*** Block opens ***

import Summits.MatrixMultiplication.MatrixMultiplication.Theses.FidelityWitnesses
import Literature.Computability.AlgebraicComplexity.AlderStrassen

/-!
# Sketch — crux `LinearDefectLaw` (stmt-MatrixMultiplication-14039), crux-ideate round 1, ideator 1

First-lemma signatures for the two idea cards
* `critical-subformat-spectral-gap`  (full-group criticality ⇒ Hermitian slice compressions `K_p`,
  sub-format localisation of the residual, Spectral Gap Conjecture ⇒ top three rungs), and
* `unit-residual-telescoping`        (border-rank-free transfer: every nonzero closest-point
  residual has spectral norm ≥ 1; telescoping gives the law).
Everything here only has to ELABORATE (`lean check` rc 0); nothing is claimed proved.
-/

set_option linter.dupNamespace false

namespace Summit.MatrixMultiplication.MatrixMultiplication.Cruxes.LinearDefectLaw.Ideator1

open scoped BigOperators ComplexConjugate
open Literature.Computability.AlgebraicComplexity
open Summit.MatrixMultiplication.MatrixMultiplication.Theses.FidelityWitnesses (LinearDefectLaw)

noncomputable section

/-- index type of one slot of `⟨n,n,n⟩` -/
abbrev P (n : ℕ) := Fin n × Fin n

/-- the tensor `T = ⟨n,n,n⟩` (Bläser slot order: output, X, Y) -/
abbrev T (n : ℕ) : P n → P n → P n → ℂ := matMulTensor ℂ n n n

/-- squared Frobenius distance -/
def sqDist {n : ℕ} (A B : P n → P n → P n → ℂ) : ℝ := ∑ a, ∑ b, ∑ c, ‖A a b c - B a b c‖ ^ 2

/-- the closed cone `σ̂_r` = Euclidean closure of the rank-`≤ r` tensors (= `{algBorderRank ≤ r}`
by the tree's Alder–Strassen theorem `mem_closure_setOf_tensorRank_le_iff`). -/
def secantCone (n r : ℕ) : Set (P n → P n → P n → ℂ) :=
  closure {S | tensorRank S ≤ r}

/-- `S` is a closest point of `σ̂_r` to `⟨n,n,n⟩`. Such points exist (closed set, coercive
distance) and lie on the Thales sphere `⟨S, T − S⟩ = 0`. -/
def IsClosestPoint (n r : ℕ) (S : P n → P n → P n → ℂ) : Prop :=
  S ∈ secantCone n r ∧ ∀ S' ∈ secantCone n r, sqDist (T n) S ≤ sqDist (T n) S'

/-! ## Card `critical-subformat-spectral-gap` -/

/-- mode-1 ("output") overlap matrix `n·K_A(S) = S_(A) T_(A)^*`:
entry `(a, a') = Σ_{b,c} S_{abc} · conj T_{a'bc}`. Modes 2, 3 are the cyclic analogues. -/
def overlapA {n : ℕ} (S : P n → P n → P n → ℂ) (a a' : P n) : ℂ :=
  ∑ b, ∑ c, S a b c * conj (T n a' b c)

/-- mode-1 Gram matrix `S_(A) S_(A)^*`. -/
def gramA {n : ℕ} (S : P n → P n → P n → ℂ) (a a' : P n) : ℂ :=
  ∑ b, ∑ c, S a b c * conj (S a' b c)

def overlapB {n : ℕ} (S : P n → P n → P n → ℂ) (b b' : P n) : ℂ :=
  ∑ a, ∑ c, S a b c * conj (T n a b' c)

def gramB {n : ℕ} (S : P n → P n → P n → ℂ) (b b' : P n) : ℂ :=
  ∑ a, ∑ c, S a b c * conj (S a b' c)

def overlapC {n : ℕ} (S : P n → P n → P n → ℂ) (c c' : P n) : ℂ :=
  ∑ a, ∑ b, S a b c * conj (T n a b c')

def gramC {n : ℕ} (S : P n → P n → P n → ℂ) (c c' : P n) : ℂ :=
  ∑ a, ∑ b, S a b c * conj (S a b c')

/-- **First lemma (L1, provable now): FULL-GROUP CRITICALITY.** At a closest point the first
variation along the Lie algebra `𝔤𝔩(A) ⊕ 𝔤𝔩(B) ⊕ 𝔤𝔩(C)` (which preserves `σ̂_r`) vanishes:
`⟨T − S, X·S⟩ = 0`, i.e. `S_(p) T_(p)^* = S_(p) S_(p)^*` in each of the three modes. Because
`T_(p) T_(p)^* = n·I` (the `n²` slices of `⟨n,n,n⟩` in each mode are orthogonal of norm² `n`), the
matrix `K_p := S_(p)T_(p)^*/n` is then a Hermitian contraction `0 ⪯ K_p ⪯ I` with
`S = K_p ·_p T + Q_p`, `Q_pQ_p^* = n(K_p − K_p²)`, rows(`Q_p`) ⊥ slices, and the defect is spectral:
`‖T − S‖² = n · tr(I − K_p)` for every `p`. -/
def CriticalGramIdentity : Prop :=
  ∀ (n r : ℕ) (S : P n → P n → P n → ℂ), IsClosestPoint n r S →
    (∀ a a', overlapA S a a' = gramA S a a') ∧ (∀ b b', overlapB S b b' = gramB S b b') ∧
    (∀ c c', overlapC S c c' = gramC S c c')

/-- the spectral form of the defect at a closest point (consequence of L1): `d = n·tr(I − K_A)`,
i.e. `Σ‖T − S‖² = n³ − Σ_a overlapA S a a` (real part; the sum is real and equals `Σ‖S‖²`). -/
def SpectralDefect : Prop :=
  ∀ (n r : ℕ) (S : P n → P n → P n → ℂ), IsClosestPoint n r S →
    sqDist (T n) S = (n : ℝ) ^ 3 - (∑ a, overlapA S a a).re

/-- **L2 (provable now from L1): SUB-FORMAT LOCALISATION of the residual.** Every `η` with
`K_A η = η` (an exactly reproduced output direction) annihilates `R = T − S` in mode 1:
`Σ_a conj(η_a) R_{abc} = 0`; with the cyclic analogues, `R ∈ E_A^⊥ ⊗ E_B^⊥ ⊗ E_C^⊥`,
`E_p := ker(I − K_p)`, a sub-format of dimensions `m_p = rank(I − K_p)`. (Checks: `(2,6)`:
`m = (1,1,1)`, `R` = one unit product; `(2,5)` Bini: `m = (2,2,1)`, `R` of rank 2.) -/
def SubformatLocalisation : Prop :=
  ∀ (n r : ℕ) (S : P n → P n → P n → ℂ), IsClosestPoint n r S →
    ∀ η : P n → ℂ, (∀ a, ∑ a', overlapA S a a' * η a' = (n : ℂ) * η a) →
      ∀ b c, ∑ a, conj (η a) * (T n a b c - S a b c) = 0

/-- **SPECTRAL GAP CONJECTURE (SGC, mode 1; modes 2, 3 cyclic).** At a closest point every
eigenvalue `κ` of `K_A` is either `1` or at most `1 − 1/n`: deficiency is quantised, never thin.
(Tight: deleting one product gives `κ = 1 − 1/n`; partial deletion `T − t·e`, `0 < t < 1`, would
give `κ = 1 − t/n` and is thereby predicted never to be a closest point — the UnitDefect necessary
condition of the dossier and the sibling's diagonal-pencil scan `dist²(T_u, σ₆) = min(|u|²,1)`.) -/
def SpectralGapConjecture : Prop :=
  ∀ (n r : ℕ) (S : P n → P n → P n → ℂ), IsClosestPoint n r S →
    ∀ (η : P n → ℂ) (κ : ℝ), η ≠ 0 → (∀ a, ∑ a', overlapA S a a' * η a' = ((n : ℂ) * κ) * η a) →
      κ = 1 ∨ κ ≤ 1 - 1 / (n : ℝ)

/-- UnitDefect (the `k = 1` rung of the dossier): the distance from `⟨n,n,n⟩` to each secant cone
is `0` or `≥ 1`. `SGC ⇒ UnitDefect` (L1 gives `d = nΣ(1−κ_i) ≥ n·m_p·(1/n) = m_p ≥ 1` unless
`m_p = 0` in all modes, i.e. `S = T`). -/
def UnitDefect : Prop :=
  ∀ (n r : ℕ) (S : P n → P n → P n → ℂ), IsClosestPoint n r S → S ≠ T n → 1 ≤ sqDist (T n) S

/-- **Top three rungs** (target of the line `SGC ∧ L1 ∧ L2 ⇒ …`): at a closest point with defect
`d < 3` one has `bR(⟨n,n,n⟩) ≤ r + ⌊d⌋`, for ALL `n` — because `d ≥ max_p m_p` (SGC) puts `R` in a
sub-format with all `m_p ≤ ⌊d⌋ ≤ 2`, whose maximal border rank is `⌊d⌋` (formats `1×1×1`, `2×2×1`,
`2×2×2`), and `T = S + R`. -/
def TopThreeRungs : Prop :=
  ∀ (n r : ℕ) (S : P n → P n → P n → ℂ), IsClosestPoint n r S → sqDist (T n) S < 3 →
    algBorderRank (T n) ≤ r + ⌊sqDist (T n) S⌋₊

/-- the composition this card proposes (skeleton shape for crux-plan):
`CriticalGramIdentity → SubformatLocalisation → SpectralGapConjecture(all modes) → TopThreeRungs`. -/
def CardB_Composition : Prop :=
  CriticalGramIdentity → SubformatLocalisation → SpectralGapConjecture → TopThreeRungs

/-! ## Card `unit-residual-telescoping` -/

/-- the trilinear value `R(x,y,z) = Σ R_{abc} x_a y_b z_c` -/
def trilin {n : ℕ} (R : P n → P n → P n → ℂ) (x y z : P n → ℂ) : ℂ :=
  ∑ a, ∑ b, ∑ c, R a b c * x a * y b * z c

/-- unit vector in `ℂ^{P n}` -/
def IsUnit' {n : ℕ} (x : P n → ℂ) : Prop := ∑ a, ‖x a‖ ^ 2 = 1

/-- **First lemma (provable now): TELESCOPING.** Adding the best multiple of one rank-one tensor
`x̄ ⊗ ȳ ⊗ z̄` to a rank-`≤ r` tensor lowers the squared distance by exactly `|R(x,y,z)|²`
(`R = T − S`, `x,y,z` unit): `d_{r+1} ≤ d_r − ‖R_r‖_σ²`. -/
def Telescoping : Prop :=
  ∀ (n r : ℕ) (S : P n → P n → P n → ℂ) (x y z : P n → ℂ), tensorRank S ≤ r →
    IsUnit' x → IsUnit' y → IsUnit' z →
      ∃ S' : P n → P n → P n → ℂ, tensorRank S' ≤ r + 1 ∧
        sqDist (T n) S' = sqDist (T n) S - ‖trilin (fun a b c => T n a b c - S a b c) x y z‖ ^ 2

/-- **UNIT RESIDUAL LAW (URL) — the transfer `C⁺`.** Every NONZERO closest-point residual of
`⟨n,n,n⟩` has spectral norm `≥ 1`: some unit rank-one tensor has overlap `≥ 1` with `T − S`.
Border rank does not occur in the statement (`r < bR ⟺ S ≠ T`), so it is numerically testable at
`n = 3, 4` today; tight at `(2,5)` (Bini residual, `‖R‖_σ = 1`) and `(2,6)` (`R` = unit product). -/
def UnitResidualLaw : Prop :=
  ∀ (n r : ℕ) (S : P n → P n → P n → ℂ), IsClosestPoint n r S → S ≠ T n →
    ∃ x y z : P n → ℂ, IsUnit' x ∧ IsUnit' y ∧ IsUnit' z ∧
      1 ≤ ‖trilin (fun a b c => T n a b c - S a b c) x y z‖

/-- **URL, proved regime (provable now from L1).** If some output direction `η` is UNUSED by the
nearest point (`η^* S_(A) = 0`, i.e. `K_A η = 0`) and `η` is a rank-one matrix `u v^*`, then the rotated
unit product built on `(u, v)` is uncovered: `|R(η̄/‖η‖, v e_k^T-type, e_k ū^T-type)| = 1`, so
`‖T − S‖_σ ≥ 1`. (Modes B, C cyclically.) -/
def URL_of_unusedRankOne : Prop :=
  ∀ (n r : ℕ) (S : P n → P n → P n → ℂ), IsClosestPoint n r S →
    ∀ (u v : Fin n → ℂ), u ≠ 0 → v ≠ 0 →
      (∀ b c, ∑ a : P n, conj (u a.1 * conj (v a.2)) * S a b c = 0) →
        ∃ x y z : P n → ℂ, IsUnit' x ∧ IsUnit' y ∧ IsUnit' z ∧
          1 ≤ ‖trilin (fun a b c => T n a b c - S a b c) x y z‖

/-- **URL for `r ≤ 2n − 2` (provable now):** `rank K_A ≤ r` leaves `dim ker K_A ≥ n² − r ≥ n² − 2n + 2`,
and every subspace of `M_n(ℂ)` of that dimension contains a rank-one matrix (it meets the Segre
`ℙ^{n−1}×ℙ^{n−1}`, of codimension `(n−1)²`); then `URL_of_unusedRankOne` applies. -/
def URL_lowRank : Prop :=
  ∀ (n r : ℕ) (S : P n → P n → P n → ℂ), r + 2 ≤ 2 * n → IsClosestPoint n r S →
    ∃ x y z : P n → ℂ, IsUnit' x ∧ IsUnit' y ∧ IsUnit' z ∧
      1 ≤ ‖trilin (fun a b c => T n a b c - S a b c) x y z‖

/-- the composition this card proposes: `URL ⇒ LinearDefectLaw` by telescoping from `d_{bR} = 0`
(`mem_closure_setOf_tensorRank_le_of_algBorderRank_le`), existence of closest points, and
`sup_{rank ≤ r} |⟨S,T⟩|²/‖S‖² = n³ − dist(T, σ̂_r)²`. -/
def CardA_Composition : Prop := Telescoping → UnitResidualLaw → LinearDefectLaw

/-! ## A consequence family used as cheapest structural falsifier (both cards) -/

/-- RESTRICTION RIGIDITY (implied by the crux; the `Q = 0` stratum of L1): restricting the output
slot of `⟨n,n,n⟩` to the orthogonal complement of one direction `α ∈ ℂ^{n×n}` saves at most `n`
border multiplications. For rank-one `α` this is deletion (tight); for `α = I` at `n = 2` the truth
is `6 ≥ 5` (Strassen's `M₁ = (a₁₁+a₂₂)(b₁₁+b₂₂)` drops on traceless input; Strassen's commutator
equation gives `≥ 6`). Stated with the projected tensor `S_α = T − ᾱ ⊗ T(α)/‖α‖²`. -/
def RestrictionRigidity : Prop :=
  ∀ (n : ℕ) (α : P n → ℂ), α ≠ 0 →
    algBorderRank (T n) ≤ algBorderRank (fun a b c => T n a b c -
      conj (α a) * (∑ a', α a' * T n a' b c) / (∑ a', ‖α a'‖ ^ 2 : ℝ)) + n

end

end Summit.MatrixMultiplication.MatrixMultiplication.Cruxes.LinearDefectLaw.Ideator1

*** Block closes ***

THE TASK: Give the count of lines containing the word "Hermitian" in the listing, and no other text.

ANSWER SECTION: 2